ENTRIES SUPPLIED START

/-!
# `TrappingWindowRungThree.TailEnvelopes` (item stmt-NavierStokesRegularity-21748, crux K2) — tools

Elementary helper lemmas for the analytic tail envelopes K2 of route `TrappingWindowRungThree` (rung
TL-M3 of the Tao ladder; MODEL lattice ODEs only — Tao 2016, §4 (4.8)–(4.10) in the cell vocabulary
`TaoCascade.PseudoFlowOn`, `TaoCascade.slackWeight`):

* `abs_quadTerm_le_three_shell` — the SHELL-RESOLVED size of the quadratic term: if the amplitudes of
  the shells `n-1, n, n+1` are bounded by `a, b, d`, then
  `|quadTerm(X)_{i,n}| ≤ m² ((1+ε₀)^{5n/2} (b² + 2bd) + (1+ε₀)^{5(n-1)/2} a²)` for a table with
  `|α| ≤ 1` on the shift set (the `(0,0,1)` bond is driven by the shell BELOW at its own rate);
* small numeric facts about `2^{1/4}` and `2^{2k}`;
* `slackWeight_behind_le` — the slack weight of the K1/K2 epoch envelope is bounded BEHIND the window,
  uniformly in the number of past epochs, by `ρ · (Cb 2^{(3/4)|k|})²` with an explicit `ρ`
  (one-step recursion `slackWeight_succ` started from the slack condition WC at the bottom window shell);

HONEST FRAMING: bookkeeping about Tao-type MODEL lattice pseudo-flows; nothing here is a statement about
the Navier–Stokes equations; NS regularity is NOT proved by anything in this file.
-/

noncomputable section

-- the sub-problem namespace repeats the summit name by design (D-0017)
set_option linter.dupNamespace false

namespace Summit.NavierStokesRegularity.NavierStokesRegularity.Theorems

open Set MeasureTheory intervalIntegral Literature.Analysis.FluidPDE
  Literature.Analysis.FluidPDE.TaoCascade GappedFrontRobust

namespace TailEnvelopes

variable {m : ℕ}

ENTRIES SUPPLIED END

◆ AIM OF THE EXERCISE
Check every line above for the string "TrappingWindowRungThree" and copy those that have it.

◆ WRITTEN REPLY
# `TrappingWindowRungThree.TailEnvelopes` (item stmt-NavierStokesRegularity-21748, crux K2) — tools
Elementary helper lemmas for the analytic tail envelopes K2 of route `TrappingWindowRungThree` (rung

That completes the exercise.